Oliver M Norman, Matthews Kevin A, Siadaty Mir, Hauck Fern R, Pickle Linda W
Department of Family Medicine, University of Virginia, Charlottesville, VA, USA.
Int J Health Geogr. 2005 Nov 10;4:29. doi: 10.1186/1476-072X-4-29.
This article describes geographic bias in GIS analyses with unrepresentative data owing to missing geocodes, using as an example a spatial analysis of prostate cancer incidence among whites and African Americans in Virginia, 1990-1999. Statistical tests for clustering were performed and such clusters mapped. The patterns of missing census tract identifiers for the cases were examined by generalized linear regression models.
The county of residency for all cases was known, and 26,338 (74%) of these cases were geocoded successfully to census tracts. Cluster maps showed patterns that appeared markedly different, depending upon whether one used all cases or those geocoded to the census tract. Multivariate regression analysis showed that, in the most rural counties (where the missing data were concentrated), the percent of a county's population over age 64 and with less than a high school education were both independently associated with a higher percent of missing geocodes.
We found statistically significant pattern differences resulting from spatially non-random differences in geocoding completeness across Virginia.

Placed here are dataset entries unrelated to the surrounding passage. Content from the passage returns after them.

/-- The third coordinate of an in-plane-plus-height combination. -/
theorem combo_apply_two (H : ℝ) (P Q Λ' m : ℝ) :
    (P • triangularVec₁ (1 : ℝ) + Q • triangularVec₂ (1 : ℝ) + Λ' • barlowOffset (1 : ℝ) +
      m • layerNormal H) 2 = m * H := by
  simp [triangularVec₁, triangularVec₂, barlowOffset, layerNormal]

/-- A point at height `m·h` whose letter differs (mod `3`) from that of layer `m` is not a site of the
stacking. -/
theorem not_mem_barlowStacking_of_not_dvd (σ : ℤ → ℤ) (P Q Λ' m : ℤ)
    (hΛ : ¬ (3 : ℤ) ∣ Λ' - haggLabel σ m) :
    (P : ℝ) • triangularVec₁ (1 : ℝ) + (Q : ℝ) • triangularVec₂ (1 : ℝ) + (Λ' : ℝ) • barlowOffset (1 : ℝ) +
        (m : ℝ) • layerNormal (Real.sqrt (2 / 3)) ∉ barlowStacking 1 (Real.sqrt (2 / 3)) σ := by
  rintro ⟨k, i, j, hk⟩
  -- heights: `k = m`
  have hs : Real.sqrt (2 / 3) ≠ 0 := by positivity
  have hkm : k = m := by
    have h2 := congrArg (fun x : EuclideanSpace ℝ (Fin 3) => x 2) hk
    simp only [combo_apply_two, barlowPos_apply_two] at h2
    have : (m : ℝ) = k := mul_right_cancel₀ hs h2
    exact_mod_cast this.symm
  subst hkm
  -- the in-plane difference has a letter not divisible by three, hence is nonzero
  have hvec : ((P - i : ℤ) : ℝ) • triangularVec₁ (1 : ℝ) + ((Q - j : ℤ) : ℝ) • triangularVec₂ (1 : ℝ) +
      ((Λ' - haggLabel σ k : ℤ) : ℝ) • barlowOffset (1 : ℝ) = 0 := by
    rw [barlowPos] at hk
    push_cast
    have hk' := sub_eq_zero.2 hk
    rw [← hk']
    module
  have hle := sq_div_three_le_norm_inPlane_sq (1 : ℝ) (P := P - i) (Q := Q - j) hΛ
  rw [hvec, norm_zero] at hle
  norm_num at hle

/-- The site form of an in-plane-plus-height vector. -/
theorem barlowPos_eq_combo (σ : ℤ → ℤ) (m i j : ℤ) :
    barlowPos 1 (Real.sqrt (2 / 3)) σ m i j =
      (i : ℝ) • triangularVec₁ (1 : ℝ) + (j : ℝ) • triangularVec₂ (1 : ℝ) +
        (haggLabel σ m : ℝ) • barlowOffset (1 : ℝ) + (m : ℝ) • layerNormal (Real.sqrt (2 / 3)) := rfl

/-- A combination whose letter is congruent to that of layer `m` IS a site. -/
theorem combo_mem_barlowStacking (σ : ℤ → ℤ) (P Q Λ' m q : ℤ) (hq : Λ' = haggLabel σ m + 3 * q) :
    (P : ℝ) • triangularVec₁ (1 : ℝ) + (Q : ℝ) • triangularVec₂ (1 : ℝ) + (Λ' : ℝ) • barlowOffset (1 : ℝ) +
        (m : ℝ) • layerNormal (Real.sqrt (2 / 3)) ∈ barlowStacking 1 (Real.sqrt (2 / 3)) σ := by
  refine ⟨m, P + q, Q + q, ?_⟩
  rw [barlowPos_eq_combo, hq]
  have hw : barlowOffset (1 : ℝ) = (1 / 3 : ℝ) • (triangularVec₁ 1 + triangularVec₂ 1) := by
    rw [← three_smul_barlowOffset, smul_smul]; norm_num
  rw [hw]; push_cast; module

/-- A unit vector of the constant stacking `B(ε)` in combination form: `I u + J v + K ε w + K h e₃`,
`K ∈ {0, ±1}`, height `K h`. -/
theorem exists_combo_of_unit_constε {ε : ℤ} (hε : ε = 1 ∨ ε = -1) {p : EuclideanSpace ℝ (Fin 3)}
    (hp : p ∈ barlowStacking 1 (Real.sqrt (2 / 3)) (fun _ : ℤ => ε)) (hp1 : ‖p‖ = 1) :
    ∃ K I J : ℤ, (K = 0 ∨ K = 1 ∨ K = -1) ∧
      p = (I : ℝ) • triangularVec₁ (1 : ℝ) + (J : ℝ) • triangularVec₂ (1 : ℝ) +
        ((K * ε : ℤ) : ℝ) • barlowOffset (1 : ℝ) + (K : ℝ) • layerNormal (Real.sqrt (2 / 3)) ∧
      p 2 = K * Real.sqrt (2 / 3) := by
  obtain ⟨K, I, J, rfl, hK⟩ := exists_site_of_unit_constε hε hp hp1
  refine ⟨K, I, J, hK, ?_, by rw [barlowPos_apply_two]⟩
  rw [barlowPos_eq_combo, haggLabel_constε]

/-- Letters one and two layers away from an fcc-type layer `k` (`σ(k−1) = σ k = ε`), in the direction
`K = ±1`: `L_{k+K} = L_k + K ε` and `L_{k+2K} = L_{k+K} + τ` for a sign `τ`. -/
theorem haggLabel_steps {σ : ℤ → ℤ} (hσ : IsHaggSeq σ) {k ε K : ℤ} (hk : σ k = ε) (hk' : σ (k - 1) = ε)
    (hK : K = 1 ∨ K = -1) :
    haggLabel σ (k + K) = haggLabel σ k + K * ε ∧
      ∃ τ : ℤ, (τ = 1 ∨ τ = -1) ∧ haggLabel σ (k + 2 * K) = haggLabel σ (k + K) + τ := by
  rcases hK with rfl | rfl
  · refine ⟨by rw [haggLabel_succ, hk, one_mul], σ (k + 1), hσ (k + 1), ?_⟩
    rw [show k + 2 * (1 : ℤ) = k + 1 + 1 by ring, haggLabel_succ]
  · have h1 := haggLabel_sub_haggLabel_pred σ k
    have h2 := haggLabel_sub_haggLabel_pred σ (k - 1)
    rw [hk'] at h1
    refine ⟨by rw [← sub_eq_add_neg]; linarith, -σ (k - 1 - 1), ?_, ?_⟩
    · rcases hσ (k - 1 - 1) with h | h <;> simp [h]
    · rw [show k + 2 * (-1 : ℤ) = k - 1 - 1 by ring, show k + (-1 : ℤ) = k - 1 by ring]; linarith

Appropriate interpretation of maps, therefore, requires an understanding of this phenomenon, which we call "cartographic confounding."

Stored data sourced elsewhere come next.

import Literature.MathematicalPhysics.QuantumFieldTheory.ConformalBootstrap3D.PointCertificateTwistGap
import Literature.MathematicalPhysics.QuantumFieldTheory.ConformalBootstrap3D.HRCoeffIntervalBounds

/-!
# Head cells strictly above the unitarity bound and the two-row table (lower boxes, REFEREE F61)

`boxExcluded_of_pointTable[_twist]` covers STRIP certificates: every head cell starts at
`a ≥ ℓ + 1` (the monotone coefficient bounds `hrCoeff_mem_Icc_cell`), so the `ℓ = 0` row starts at
`ε_lo ≥ 1`, and (O2)+(O3) come from ONE contiguous `ℓ = 0` row `ε_lo → E₀`. A certificate for a
LOWER box `Δ_ε ∈ [ε_lo, ε_hi) ⊂ (1/2, 1)` (the band `[0.6, 0.95)` below the Ising window; its
functional is negative between `ε_hi` and `3`, as the generalised-free line forces) needs

* head cells on `(1/2, 1)` at `ℓ = 0`: here from the INTERVAL-RECURSION coefficient bounds
  `hrCoeffLo/Hi` (`hrCoeff_mem_Icc_interval`, valid on every cell strictly above the unitarity
  bound): `headCellSumI`, `blockPositive_pointFunctional_of_headSumI[_Ico]`,
  `headSumI_pointFunctional_of_pointRules` (tail terms by the twist-gap rule (M), cell start
  `a ≥ ℓ + τ`), corner/chord instances `headCellBoundI`/`headChordBoundI`, `headNumberI`,
  `cell_of_headNumberI`; and a cell number with TWO rule bits (corner|chord) × (monotone|interval),
  `headNumber₂`, `cell_of_headNumber₂`;
* a two-row front end: an `ε`-ROW of `ℓ = 0` cells covering the `Δ_ε`-range of the box and,
  separately, the SCALAR ROW `t₀ ≤ 3 → E₀` for (O3) plus the spinning rows — `boxExcluded_of_pointTable₂`
  (a strip certificate uses an empty `ε`-row and puts its `Δ_ε`-range in the scalar row).

Term basis: Hogervorst–Rychkov 2013, §3 eq. (3.6)/(3.9). [cite: HogervorstRychkov2013, §3 eq. (3.9)]
-/

noncomputable section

本文通过以1990 - 1999年弗吉尼亚州白人和非裔美国人前列腺癌发病率的空间分析为例,描述了由于地理编码缺失导致的地理信息系统(GIS)分析中使用不具代表性数据时的地理偏差。进行了聚类的统计检验并绘制了此类聚类图。通过广义线性回归模型检查了病例中普查区标识符缺失的模式。
所有病例的居住县是已知的,其中26338例(74%)病例成功地被地理编码到普查区。聚类图显示的模式根据使用的是所有病例还是地理编码到普查区的病例而明显不同。多变量回归分析表明,在最偏远的县(缺失数据集中于此),64岁以上且受教育程度低于高中的县人口百分比均与更高的地理编码缺失百分比独立相关。
我们发现弗吉尼亚州地理编码完整性的空间非随机差异导致了具有统计学意义的模式差异。因此,对地图的恰当解读需要了解这一现象,我们将其称为“地图混淆”。